(Data records)
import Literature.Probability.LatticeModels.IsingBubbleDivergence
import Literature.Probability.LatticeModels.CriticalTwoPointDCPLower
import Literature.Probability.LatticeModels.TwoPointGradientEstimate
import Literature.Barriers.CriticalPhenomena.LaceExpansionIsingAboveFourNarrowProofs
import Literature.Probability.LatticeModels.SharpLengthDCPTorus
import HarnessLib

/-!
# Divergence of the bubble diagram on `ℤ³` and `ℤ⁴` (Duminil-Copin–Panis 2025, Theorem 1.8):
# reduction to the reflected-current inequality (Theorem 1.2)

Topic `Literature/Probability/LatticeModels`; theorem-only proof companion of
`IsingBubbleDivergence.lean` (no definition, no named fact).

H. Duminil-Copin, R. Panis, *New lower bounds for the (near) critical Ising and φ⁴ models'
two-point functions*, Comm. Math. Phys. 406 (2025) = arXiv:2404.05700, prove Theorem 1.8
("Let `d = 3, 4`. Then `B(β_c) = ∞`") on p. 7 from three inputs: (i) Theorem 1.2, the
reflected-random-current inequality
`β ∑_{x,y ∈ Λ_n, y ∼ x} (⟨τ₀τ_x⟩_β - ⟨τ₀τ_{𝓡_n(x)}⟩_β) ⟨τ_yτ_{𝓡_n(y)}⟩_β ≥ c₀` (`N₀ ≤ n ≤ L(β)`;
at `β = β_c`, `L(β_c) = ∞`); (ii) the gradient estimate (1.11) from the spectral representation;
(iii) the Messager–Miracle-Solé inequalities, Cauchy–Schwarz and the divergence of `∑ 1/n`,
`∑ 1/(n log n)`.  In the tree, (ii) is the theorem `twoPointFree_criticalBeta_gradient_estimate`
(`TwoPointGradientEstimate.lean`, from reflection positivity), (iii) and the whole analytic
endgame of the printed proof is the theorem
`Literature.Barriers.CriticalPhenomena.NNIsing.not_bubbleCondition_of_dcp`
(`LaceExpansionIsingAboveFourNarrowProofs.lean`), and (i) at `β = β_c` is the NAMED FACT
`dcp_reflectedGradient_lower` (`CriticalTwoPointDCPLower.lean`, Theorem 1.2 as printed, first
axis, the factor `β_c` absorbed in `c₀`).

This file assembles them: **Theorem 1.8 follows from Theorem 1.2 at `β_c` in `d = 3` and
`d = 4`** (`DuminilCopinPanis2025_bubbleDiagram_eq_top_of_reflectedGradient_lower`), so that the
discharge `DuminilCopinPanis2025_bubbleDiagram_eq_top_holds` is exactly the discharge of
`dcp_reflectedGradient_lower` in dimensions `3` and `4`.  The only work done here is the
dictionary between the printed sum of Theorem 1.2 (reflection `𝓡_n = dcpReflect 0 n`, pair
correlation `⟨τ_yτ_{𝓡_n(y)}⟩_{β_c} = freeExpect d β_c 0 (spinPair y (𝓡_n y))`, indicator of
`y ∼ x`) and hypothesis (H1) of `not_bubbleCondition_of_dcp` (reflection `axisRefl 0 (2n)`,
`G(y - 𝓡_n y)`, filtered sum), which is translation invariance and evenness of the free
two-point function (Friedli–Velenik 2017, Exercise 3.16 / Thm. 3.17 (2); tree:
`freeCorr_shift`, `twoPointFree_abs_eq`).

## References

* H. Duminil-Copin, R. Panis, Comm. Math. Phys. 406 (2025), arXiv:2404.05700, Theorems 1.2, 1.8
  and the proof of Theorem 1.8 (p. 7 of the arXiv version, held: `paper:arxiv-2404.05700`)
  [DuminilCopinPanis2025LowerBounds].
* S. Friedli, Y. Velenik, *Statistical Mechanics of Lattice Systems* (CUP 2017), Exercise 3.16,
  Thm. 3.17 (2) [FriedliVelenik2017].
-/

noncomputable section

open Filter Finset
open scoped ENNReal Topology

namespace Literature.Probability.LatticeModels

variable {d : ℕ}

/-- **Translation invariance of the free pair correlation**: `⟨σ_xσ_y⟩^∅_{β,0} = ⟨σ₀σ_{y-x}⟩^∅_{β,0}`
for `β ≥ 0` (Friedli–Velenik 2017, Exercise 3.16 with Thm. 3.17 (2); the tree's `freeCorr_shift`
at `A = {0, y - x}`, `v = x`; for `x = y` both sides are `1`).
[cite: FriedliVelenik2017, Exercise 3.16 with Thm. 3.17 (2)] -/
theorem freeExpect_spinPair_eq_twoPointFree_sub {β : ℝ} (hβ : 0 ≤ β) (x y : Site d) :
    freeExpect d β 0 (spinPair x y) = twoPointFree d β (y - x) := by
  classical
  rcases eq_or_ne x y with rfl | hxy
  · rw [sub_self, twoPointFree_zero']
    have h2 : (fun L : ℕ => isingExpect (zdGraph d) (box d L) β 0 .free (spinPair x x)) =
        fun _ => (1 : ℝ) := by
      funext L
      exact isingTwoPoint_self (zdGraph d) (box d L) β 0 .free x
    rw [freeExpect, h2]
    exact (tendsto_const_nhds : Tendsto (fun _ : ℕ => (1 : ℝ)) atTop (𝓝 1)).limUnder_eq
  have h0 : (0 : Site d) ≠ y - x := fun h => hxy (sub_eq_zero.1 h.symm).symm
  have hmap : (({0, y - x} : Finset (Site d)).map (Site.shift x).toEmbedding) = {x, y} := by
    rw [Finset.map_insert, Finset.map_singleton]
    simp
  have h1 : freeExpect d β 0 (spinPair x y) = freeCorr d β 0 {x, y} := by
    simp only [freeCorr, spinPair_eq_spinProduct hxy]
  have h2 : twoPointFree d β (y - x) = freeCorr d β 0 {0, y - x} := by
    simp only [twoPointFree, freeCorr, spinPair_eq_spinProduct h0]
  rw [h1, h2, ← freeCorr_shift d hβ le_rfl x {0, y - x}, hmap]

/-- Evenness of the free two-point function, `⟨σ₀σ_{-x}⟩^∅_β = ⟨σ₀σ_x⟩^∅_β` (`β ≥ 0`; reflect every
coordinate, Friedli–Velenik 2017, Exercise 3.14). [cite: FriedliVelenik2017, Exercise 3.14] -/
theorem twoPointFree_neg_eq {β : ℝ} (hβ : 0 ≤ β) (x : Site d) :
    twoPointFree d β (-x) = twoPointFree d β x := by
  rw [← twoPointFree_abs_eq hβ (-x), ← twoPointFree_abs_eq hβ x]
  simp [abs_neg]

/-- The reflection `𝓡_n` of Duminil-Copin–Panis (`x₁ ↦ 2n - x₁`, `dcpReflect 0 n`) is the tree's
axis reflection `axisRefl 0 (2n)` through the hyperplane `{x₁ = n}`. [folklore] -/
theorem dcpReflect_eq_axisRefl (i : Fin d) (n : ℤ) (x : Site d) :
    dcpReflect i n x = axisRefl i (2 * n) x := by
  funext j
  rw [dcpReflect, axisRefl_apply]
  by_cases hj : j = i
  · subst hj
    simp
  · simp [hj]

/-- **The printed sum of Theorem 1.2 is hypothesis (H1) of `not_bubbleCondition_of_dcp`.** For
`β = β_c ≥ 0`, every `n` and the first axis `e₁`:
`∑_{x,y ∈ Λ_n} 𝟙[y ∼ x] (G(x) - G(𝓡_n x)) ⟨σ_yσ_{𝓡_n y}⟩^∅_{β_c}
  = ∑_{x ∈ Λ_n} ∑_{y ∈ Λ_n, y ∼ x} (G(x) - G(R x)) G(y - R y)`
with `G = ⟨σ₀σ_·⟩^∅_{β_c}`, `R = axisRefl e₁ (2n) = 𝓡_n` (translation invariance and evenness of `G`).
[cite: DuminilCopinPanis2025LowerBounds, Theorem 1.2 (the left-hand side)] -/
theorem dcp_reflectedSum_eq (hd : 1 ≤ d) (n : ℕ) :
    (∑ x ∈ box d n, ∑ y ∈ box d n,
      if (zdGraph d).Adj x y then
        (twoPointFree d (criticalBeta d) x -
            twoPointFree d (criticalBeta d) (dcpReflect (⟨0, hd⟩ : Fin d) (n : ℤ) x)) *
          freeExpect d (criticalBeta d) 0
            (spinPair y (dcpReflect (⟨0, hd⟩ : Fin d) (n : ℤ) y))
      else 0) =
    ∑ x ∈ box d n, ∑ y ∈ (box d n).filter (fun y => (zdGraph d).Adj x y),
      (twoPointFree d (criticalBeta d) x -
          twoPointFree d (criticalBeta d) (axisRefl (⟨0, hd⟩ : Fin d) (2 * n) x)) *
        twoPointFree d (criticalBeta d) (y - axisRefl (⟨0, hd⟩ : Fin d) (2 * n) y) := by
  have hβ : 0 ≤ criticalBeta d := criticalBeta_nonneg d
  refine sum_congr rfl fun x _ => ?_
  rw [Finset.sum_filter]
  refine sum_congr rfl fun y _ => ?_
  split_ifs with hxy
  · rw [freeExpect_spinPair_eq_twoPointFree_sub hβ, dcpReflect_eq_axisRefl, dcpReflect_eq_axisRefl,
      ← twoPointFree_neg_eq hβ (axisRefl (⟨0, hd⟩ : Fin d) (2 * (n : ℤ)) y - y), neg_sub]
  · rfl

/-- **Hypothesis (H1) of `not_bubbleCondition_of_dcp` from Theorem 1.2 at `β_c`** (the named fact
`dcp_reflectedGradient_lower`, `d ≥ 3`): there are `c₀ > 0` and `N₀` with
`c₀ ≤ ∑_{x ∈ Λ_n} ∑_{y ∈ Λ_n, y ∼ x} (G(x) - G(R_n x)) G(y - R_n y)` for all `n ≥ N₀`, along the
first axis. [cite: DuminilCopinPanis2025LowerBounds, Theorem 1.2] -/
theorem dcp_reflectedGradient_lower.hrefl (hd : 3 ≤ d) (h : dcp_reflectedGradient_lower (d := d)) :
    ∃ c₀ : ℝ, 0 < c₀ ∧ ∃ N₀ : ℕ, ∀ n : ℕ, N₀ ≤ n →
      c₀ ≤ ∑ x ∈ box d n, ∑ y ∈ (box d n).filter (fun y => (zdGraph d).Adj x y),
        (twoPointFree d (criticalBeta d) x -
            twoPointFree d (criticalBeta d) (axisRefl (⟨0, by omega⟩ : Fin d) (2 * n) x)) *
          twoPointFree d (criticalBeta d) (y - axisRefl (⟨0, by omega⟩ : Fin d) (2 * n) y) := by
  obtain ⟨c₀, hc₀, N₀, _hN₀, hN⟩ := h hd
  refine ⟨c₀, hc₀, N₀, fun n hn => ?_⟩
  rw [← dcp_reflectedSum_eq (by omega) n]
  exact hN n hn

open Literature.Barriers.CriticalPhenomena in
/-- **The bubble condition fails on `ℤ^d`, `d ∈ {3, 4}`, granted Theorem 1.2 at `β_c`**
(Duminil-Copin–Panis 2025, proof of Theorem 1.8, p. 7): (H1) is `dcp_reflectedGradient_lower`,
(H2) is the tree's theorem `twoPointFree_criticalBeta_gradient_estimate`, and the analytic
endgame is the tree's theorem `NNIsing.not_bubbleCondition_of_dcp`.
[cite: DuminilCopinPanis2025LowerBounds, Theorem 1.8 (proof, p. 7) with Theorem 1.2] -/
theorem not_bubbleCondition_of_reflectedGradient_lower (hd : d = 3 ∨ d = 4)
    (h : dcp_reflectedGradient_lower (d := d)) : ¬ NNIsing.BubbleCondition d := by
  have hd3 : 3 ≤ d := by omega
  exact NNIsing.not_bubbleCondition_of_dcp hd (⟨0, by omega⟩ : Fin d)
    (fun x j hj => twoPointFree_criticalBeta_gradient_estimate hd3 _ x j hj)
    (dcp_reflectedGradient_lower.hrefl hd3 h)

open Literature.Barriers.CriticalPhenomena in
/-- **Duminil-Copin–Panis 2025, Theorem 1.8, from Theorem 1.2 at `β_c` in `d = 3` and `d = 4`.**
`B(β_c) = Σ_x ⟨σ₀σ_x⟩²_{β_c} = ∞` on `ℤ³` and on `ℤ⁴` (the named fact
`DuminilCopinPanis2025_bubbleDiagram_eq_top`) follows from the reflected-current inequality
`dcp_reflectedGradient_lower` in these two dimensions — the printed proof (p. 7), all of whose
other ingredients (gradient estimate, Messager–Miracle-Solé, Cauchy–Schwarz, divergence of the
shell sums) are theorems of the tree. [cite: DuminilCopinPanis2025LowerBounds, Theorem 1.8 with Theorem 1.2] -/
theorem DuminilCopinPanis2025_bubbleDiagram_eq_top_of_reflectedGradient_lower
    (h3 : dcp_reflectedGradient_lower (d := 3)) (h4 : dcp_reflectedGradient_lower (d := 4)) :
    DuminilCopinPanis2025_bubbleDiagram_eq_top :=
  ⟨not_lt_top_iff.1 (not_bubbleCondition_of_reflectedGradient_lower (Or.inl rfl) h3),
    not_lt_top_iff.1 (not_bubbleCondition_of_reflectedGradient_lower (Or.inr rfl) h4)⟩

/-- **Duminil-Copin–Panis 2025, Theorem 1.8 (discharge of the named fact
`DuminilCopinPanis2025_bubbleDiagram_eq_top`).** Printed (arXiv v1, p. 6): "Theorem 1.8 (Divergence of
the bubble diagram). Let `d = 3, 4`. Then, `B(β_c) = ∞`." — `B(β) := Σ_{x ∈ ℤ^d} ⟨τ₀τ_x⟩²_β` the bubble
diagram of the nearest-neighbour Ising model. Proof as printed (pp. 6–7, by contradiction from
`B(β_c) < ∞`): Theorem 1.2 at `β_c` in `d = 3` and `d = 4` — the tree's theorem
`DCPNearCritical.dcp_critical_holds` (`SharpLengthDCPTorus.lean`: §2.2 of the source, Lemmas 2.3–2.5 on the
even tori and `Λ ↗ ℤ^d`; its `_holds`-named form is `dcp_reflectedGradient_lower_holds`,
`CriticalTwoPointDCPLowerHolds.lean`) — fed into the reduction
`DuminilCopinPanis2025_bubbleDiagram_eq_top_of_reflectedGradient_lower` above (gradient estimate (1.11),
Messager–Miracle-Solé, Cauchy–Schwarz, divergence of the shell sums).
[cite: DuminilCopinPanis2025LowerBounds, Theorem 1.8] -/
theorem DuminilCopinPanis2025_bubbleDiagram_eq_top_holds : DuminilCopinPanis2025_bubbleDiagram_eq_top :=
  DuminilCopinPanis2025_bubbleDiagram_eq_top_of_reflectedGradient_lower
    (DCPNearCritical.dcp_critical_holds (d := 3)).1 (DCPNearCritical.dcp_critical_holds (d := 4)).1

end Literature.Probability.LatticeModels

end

[WHAT IS EXPECTED] Transcribe the records above exactly, beginning at the line that contains "the spectral representation;" and ending with the line that contains "freeExpect d β_c", both included, and nothing else.

[WRITTEN SOLUTION]
at `β = β_c`, `L(β_c) = ∞`); (ii) the gradient estimate (1.11) from the spectral representation;
(iii) the Messager–Miracle-Solé inequalities, Cauchy–Schwarz and the divergence of `∑ 1/n`,
`∑ 1/(n log n)`.  In the tree, (ii) is the theorem `twoPointFree_criticalBeta_gradient_estimate`
(`TwoPointGradientEstimate.lean`, from reflection positivity), (iii) and the whole analytic
endgame of the printed proof is the theorem
`Literature.Barriers.CriticalPhenomena.NNIsing.not_bubbleCondition_of_dcp`
(`LaceExpansionIsingAboveFourNarrowProofs.lean`), and (i) at `β = β_c` is the NAMED FACT
`dcp_reflectedGradient_lower` (`CriticalTwoPointDCPLower.lean`, Theorem 1.2 as printed, first
axis, the factor `β_c` absorbed in `c₀`).

This file assembles them: **Theorem 1.8 follows from Theorem 1.2 at `β_c` in `d = 3` and
`d = 4`** (`DuminilCopinPanis2025_bubbleDiagram_eq_top_of_reflectedGradient_lower`), so that the
discharge `DuminilCopinPanis2025_bubbleDiagram_eq_top_holds` is exactly the discharge of
`dcp_reflectedGradient_lower` in dimensions `3` and `4`.  The only work done here is the
dictionary between the printed sum of Theorem 1.2 (reflection `𝓡_n = dcpReflect 0 n`, pair
correlation `⟨τ_yτ_{𝓡_n(y)}⟩_{β_c} = freeExpect d β_c 0 (spinPair y (𝓡_n y))`, indicator of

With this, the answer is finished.